Le dictionnaire est également opérationnel dans l’autre sens linguistique. Face à la webcam, en positionnant son visage dans le cercle en pointillés, l’utilisateur saisit un signe et la plateforme affiche sa traduction en français. « Pour 80% des requêtes, le signe correct est dans le top 5 proposé par l’intelligence artificielle (IA)», se réjouit Jérôme Fink, doctorant en informatique, cheville ouvrière de ce projet depuis cinq ans.

Squelette numérique

Pour parvenir à une telle prouesse, les chercheurs en intelligence artificielle se sont basés sur un riche corpus de plus de 36 heures de vidéos de signes, annotées et analysées une par une par des signeurs. Il comprend quelque 180 000 signes, représentant 4 600 signes répétés de multiples fois par une centaine de signeurs. Un travail de bénédictin qui a occupé les linguistes de l’UNamur pendant près de vingt ans. «Une base de données suffisamment large était primordiale pour que l’IA puisse parvenir à reconnaître un signe devant n’importe quelle webcam», précise Laurence Meurant.

« Pour aider l’IA dans cette tâche, nous avons collé sur chaque signeur, de façon informatique et automatique, une sorte de squelette numérique composé de points placés sur les éléments corporels utilisés en langage des signes: menton et bouche du signeur, contours de son visage, commissure de ses yeux, mais aussi sur ses coudes, ses mains, ses doigts», détaille Benoît Frenay, professeur au sein du Namur Digital Institute. Grâce à ce système, l’IA connaît, à chaque moment, la position de chaque point corporel impliqué dans le signe à reconnaître.

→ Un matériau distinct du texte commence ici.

import Summits.HodgeConjecture.HodgeConjecture.Theorems.Ring2AbelianAllTensorWeilCarriers
import Summits.HodgeConjecture.HodgeConjecture.Theorems.WeilTypeLadderTensorLocalAnchor
import Summits.HodgeConjecture.HodgeConjecture.Theses.VHCAbelianSchemesRoad
import HarnessLib

/-!
# Ring 2 / AbelianAll (André column) × the Weil ladder — the ROWS of the tensor-anchor junction on the cell's named decls (leaf file)

research route, not a corollary; conditional on HC_CM plus one named minimal statement.

LEAF FILE (imports route files; nothing should import it). The junction `hasLocallyAlgebraicTensorAnchors_of_door_of_tensorWeilCarriers`
(PART AC-c, `Ring2AbelianAllTensorWeilCarriers`, route-independent) composed with the Weil ladder's kernel theorem
`WeilTypeLadder.weilClass_algebraic_of_deligne_of_tensorLocalAnchors` (Deligne's PEL family THROUGH the target: W-engine, rationality along the
section, the local clause at the tensor point, Baire / countable union, Lefschetz on `X`):

* §1 **`weilClass_algebraic_of_deligne_of_door_of_tensorWeilCarriers`** — for `p` prime, `p ≡ 3 (4)`, `p ≥ 7`, `k ≥ 1`:
  `deligne1982_weilFamily_hodgeWeilSection ∧ LocalVariationalHodgeFor 𝒪 ∧ TensorWeilCarriers 𝒪 k p ⟹` every rational `(k,k)` Weil class of EVERY
  complex abelian `2k`-fold `(X, Φ)`, `Φ ≫ Φ = -p`, is algebraic (all discriminants).
* §2 **`weilSixfoldsSqrtMinus7_of_deligne_of_twistedPerfectDoor_of_tensorWeilTwistedCarriers : K-C → TwistedPerfectDoor →
  deligne1982_weilFamily_hodgeWeilSection → TensorWeilTwistedCarriers 3 7 → HeckePrymWeil.WeilSixfoldsSqrtMinus7`** (crux stmt-HodgeConjecture-1260:
  ALL `ℚ(√-7)` sixfolds, split and non-split) and the tenfold twin `… → TensorWeilTwistedCarriers 5 11 → WeilTenfoldsSqrtMinus11` (stmt-1262):
  the `(6, 3)` / `(10, 5)` content of the road's diagonal LOCALISED to the tensor points `Y ~ A₁ × A₁` and to the Weil plane there — Bloch's
  find-the-sheaf problem for the KNOWN cycles `Re/Im (R + i√p·S)ᵏ` (`R`, `S` rational divisor classes; `weilClassesOf_splitSquare_eq_span`),
  with TWISTED `AdmTw`-admissible carriers; the road's binders BY NAME, Deligne's family BY NAME (the ladder's fact), ONE carrier node.
* §3 `weilSixfoldsSqrtMinus7_of_deligne_of_twistedPerfectDoor_of_abelianTwistedDesigns` — AB-c's designs node reaches the crux (lattice of AC-c §2).

HONEST: the carrier nodes are OPEN, not in print, not implied by HC; `deligne1982_weilFamily_hodgeWeilSection` is a NAMED FACT (Deligne, LNM 900,
proof of Thm. 4.8; theorem in print); the door is the road's binder `TwistedPerfectDoor` (route-file labels apply; for the `bfSingleAdmissible`
disjunct print supports `B₀ = 0` — BF Thm. 5.1 — or initial-segment degree sets; RING2-MAP §AbelianAll AA2.487). Nothing here says any carrier,
door, crux, `HC_CM`, `HC_AV` or HC holds; `HC_CM` does not occur. References: [cite: Deligne1982HodgeCycles, §4 proof of Thm. 4.8 (a)–(c)]
[cite: BuchweitzFlenner2003, §5 Thm. 5.1] [cite: Markman2025SecantWeil, §7.3 and Thm. 1.4.1] [cite: Pridham2024Semiregularity, Cor. 2.25 and Rem. 2.26–2.27]
[cite: Bloch1972Semiregularity, Remark (7.5)] [cite: vanGeemen1994HodgeAV, 5.3–5.7].
-/

noncomputable section

open CategoryTheory CategoryTheory.Limits AlgebraicGeometry Topology

namespace Summit.HodgeConjecture.HodgeConjecture.Ring2.AbelianAll

-- the cell's namespace repeats the summit name (`Summit.HodgeConjecture.HodgeConjecture…`), as in every `Ring2*` file
set_option linter.dupNamespace false

open Literature.AlgebraicGeometry Literature.AlgebraicGeometry.Motives
open Literature.AlgebraicGeometry.HodgeTheory
open Literature.AlgebraicTopology.SingularHomology
open Summit.Ventures.HSemireg (ObjClass LocalVariationalHodgeFor)
open Summit.HodgeConjecture.HodgeConjecture.Theses
open Summit.HodgeConjecture.HodgeConjecture.WeilTypeLadder (weilClass_algebraic_of_deligne_of_tensorLocalAnchors
  weilSixfoldsSqrtMinus7_of_deligne_of_tensorLocalAnchors weilTenfoldsSqrtMinus11_of_deligne_of_tensorLocalAnchors)

variable {𝒪 : ObjClass} {k p : ℕ}

/-! ## §1 With Deligne's family through the target: every Weil class for `K = ℚ(√-p)` -/

/-- **EVERY WEIL CLASS FOR `K = ℚ(√-p)` FROM DELIGNE'S FAMILY, THE DOOR AND CARRIERS FOR WEIL CLASSES AT TENSOR POINTS** (`p` prime,
`p ≡ 3 (4)`, `p ≥ 7`, `k ≥ 1`; all discriminants): the junction (`Ring2AbelianAllTensorWeilCarriers` §1) composed with the ladder's kernel theorem
`WeilTypeLadder.weilClass_algebraic_of_deligne_of_tensorLocalAnchors` (W-engine, rationality along the section, the local clause at the tensor
point, Baire / countable union, Lefschetz on `X`). [cite: Deligne1982HodgeCycles, §4 proof of Thm. 4.8 (a)–(c)] [cite: BuchweitzFlenner2003, §5 Thm. 5.1]
[cite: vanGeemen1994HodgeAV, 5.3–5.7] [cite: Bloch1972Semiregularity, Remark (7.5)] -/
theorem weilClass_algebraic_of_deligne_of_door_of_tensorWeilCarriers (p k : ℕ) (hp : p.Prime) (hp4 : p % 4 = 3) (hp7 : 7 ≤ p) (hk : 1 ≤ k)
    (hD : deligne1982_weilFamily_hodgeWeilSection) (hT : LocalVariationalHodgeFor 𝒪) (hcar : TensorWeilCarriers 𝒪 k p)
    (X : AbelianVariety ℂ) (Φ : X ⟶ X) (hX : X.dim = 2 * k) (hΦ : Φ ≫ Φ = -((p : ℤ) • 𝟙 X)) (c : complexBetti X.X (2 * k))
    (hcW : c ∈ weilClassesOf X Φ k p) (hcr : IsRationalClass c) (hcH : IsOfHodgeType (2 * k) X.X (2 * k) k k c) :
    c ∈ algebraicClasses X.X k :=
  weilClass_algebraic_of_deligne_of_tensorLocalAnchors p k hp hp4 hp7 hk hD
    (hasLocallyAlgebraicTensorAnchors_of_door_of_tensorWeilCarriers hT hcar) X Φ hX hΦ c hcW hcr hcH

/-! ## §2 On the cell's named decls: the Weil cruxes at `√-7` (sixfolds) and `√-11` (tenfolds) -/

/-- **`WeilSixfoldsSqrtMinus7 ⟸ K-C ∧ TwistedPerfectDoor ∧ deligne1982_weilFamily_hodgeWeilSection ∧ TensorWeilTwistedCarriers 3 7`** (crux
stmt-HodgeConjecture-1260: the Weil classes of ALL complex abelian sixfolds `(A, φ)` with `φ² = -7`, split and non-split): the `(6, 3)` content of
the road's diagonal, LOCALISED to the `ℚ(√-7)`-tensor sixfolds `Y ~ A₁ × A₁` (`dim A₁ = 3`) and to the Weil plane there — semiregular TWISTED
representatives (`AdmTw`), modulo the `θ`-ray, of the known cycles `Re/Im (R + i√7·S)³`. The road's binders BY NAME; Deligne's family BY NAME
(the ladder's fact); ONE carrier node. [cite: Deligne1982HodgeCycles, §4 proof of Thm. 4.8] [cite: Markman2025SecantWeil, §7.3 and Thm. 1.4.1]
[cite: Pridham2024Semiregularity, Cor. 2.25 and Rem. 2.26–2.27] [cite: Bloch1972Semiregularity, Remark (7.5)] -/
theorem weilSixfoldsSqrtMinus7_of_deligne_of_twistedPerfectDoor_of_tensorWeilTwistedCarriers (hC : VHCAbelianSchemesRoad.ChernCharacterOnBetti)
    (hDoor : VHCAbelianSchemesRoad.TwistedPerfectDoor) (hD : deligne1982_weilFamily_hodgeWeilSection) (hcar : TensorWeilTwistedCarriers 3 7) :
    HeckePrymWeil.WeilSixfoldsSqrtMinus7 := by
  obtain ⟨C⟩ := (hC : Nonempty ChernCharacterBetti)
  exact weilSixfoldsSqrtMinus7_of_deligne_of_tensorLocalAnchors hD
    (hasLocallyAlgebraicTensorAnchors_of_twistedPerfectDoorVHC_of_tensorWeilCarriers (hDoor C) (hcar C))

/-- **`WeilTenfoldsSqrtMinus11 ⟸ K-C ∧ TwistedPerfectDoor ∧ deligne1982_weilFamily_hodgeWeilSection ∧ TensorWeilTwistedCarriers 5 11`** (crux
stmt-HodgeConjecture-1262): the `(10, 5)` cell of the road's diagonal localised to the `ℚ(√-11)`-tensor tenfolds and their Weil planes.
[cite: Deligne1982HodgeCycles, §4 proof of Thm. 4.8] [cite: Markman2025SecantWeil, §7.3] [cite: Pridham2024Semiregularity, Cor. 2.25 and Rem. 2.26–2.27]
[cite: Bloch1972Semiregularity, Remark (7.5)] -/
theorem weilTenfoldsSqrtMinus11_of_deligne_of_twistedPerfectDoor_of_tensorWeilTwistedCarriers (hC : VHCAbelianSchemesRoad.ChernCharacterOnBetti)
    (hDoor : VHCAbelianSchemesRoad.TwistedPerfectDoor) (hD : deligne1982_weilFamily_hodgeWeilSection) (hcar : TensorWeilTwistedCarriers 5 11) :
    HeckePrymWeil.WeilTenfoldsSqrtMinus11 := by
  obtain ⟨C⟩ := (hC : Nonempty ChernCharacterBetti)
  exact weilTenfoldsSqrtMinus11_of_deligne_of_tensorLocalAnchors hD
    (hasLocallyAlgebraicTensorAnchors_of_twistedPerfectDoorVHC_of_tensorWeilCarriers (hDoor C) (hcar C))

/-! ## §3 The designs node reaches the crux -/

/-- **AB-c's designs node reaches the `√-7` sixfold crux through tensor points** (granted Deligne's family): K-C ∧ door ∧ Deligne ∧
`AbelianTwistedDesigns` ⟹ `WeilSixfoldsSqrtMinus7`, factoring through §2 and the lattice of the junction file. [cite: Deligne1982HodgeCycles, §4 proof of Thm. 4.8]
[cite: Bloch1972Semiregularity, Remark (7.5)] -/
theorem weilSixfoldsSqrtMinus7_of_deligne_of_twistedPerfectDoor_of_abelianTwistedDesigns (hC : VHCAbelianSchemesRoad.ChernCharacterOnBetti)
    (hDoor : VHCAbelianSchemesRoad.TwistedPerfectDoor) (hD : deligne1982_weilFamily_hodgeWeilSection) (hdes : AbelianTwistedDesigns) :
    HeckePrymWeil.WeilSixfoldsSqrtMinus7 :=
  weilSixfoldsSqrtMinus7_of_deligne_of_twistedPerfectDoor_of_tensorWeilTwistedCarriers hC hDoor hD
    (tensorWeilTwistedCarriers_of_abelianTwistedDesigns (by norm_num) (by norm_num) hdes)

end Summit.HodgeConjecture.HodgeConjecture.Ring2.AbelianAll

end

Pour affiner sa compétence, elle s’est entraînée, et continue à le faire, sur les dizaines de milliers de vidéos de signes réalisées par des signeurs à la dextérité et à la morphologie particulières, avec des couleurs et des lumières différentes.

«Pour que l’IA puisse identifier un signe et transmettre sa traduction française, il lui fallait s’entraîner sur un minimum de trente occurrences de chaque signe, ajoute Anthony Cleve, copilote de ce projet avec Laurence Meurant. Dans le corpus, c’est le cas pour pas moins des 750 signes les plus couramment utilisés par les signeurs. Soit 35% de leur lexique de base. Dans le sens français vers langue des signes, la tâche était bien plus aisée et quelque 2 100 signes de noms communs et de verbes sont d’ores et déjà accessibles.»

Les prochaines années verront cette banque de données s’enrichir et l’IA se bonifier. De quoi favoriser l’inclusion des personnes sourdes et malentendantes dans la société.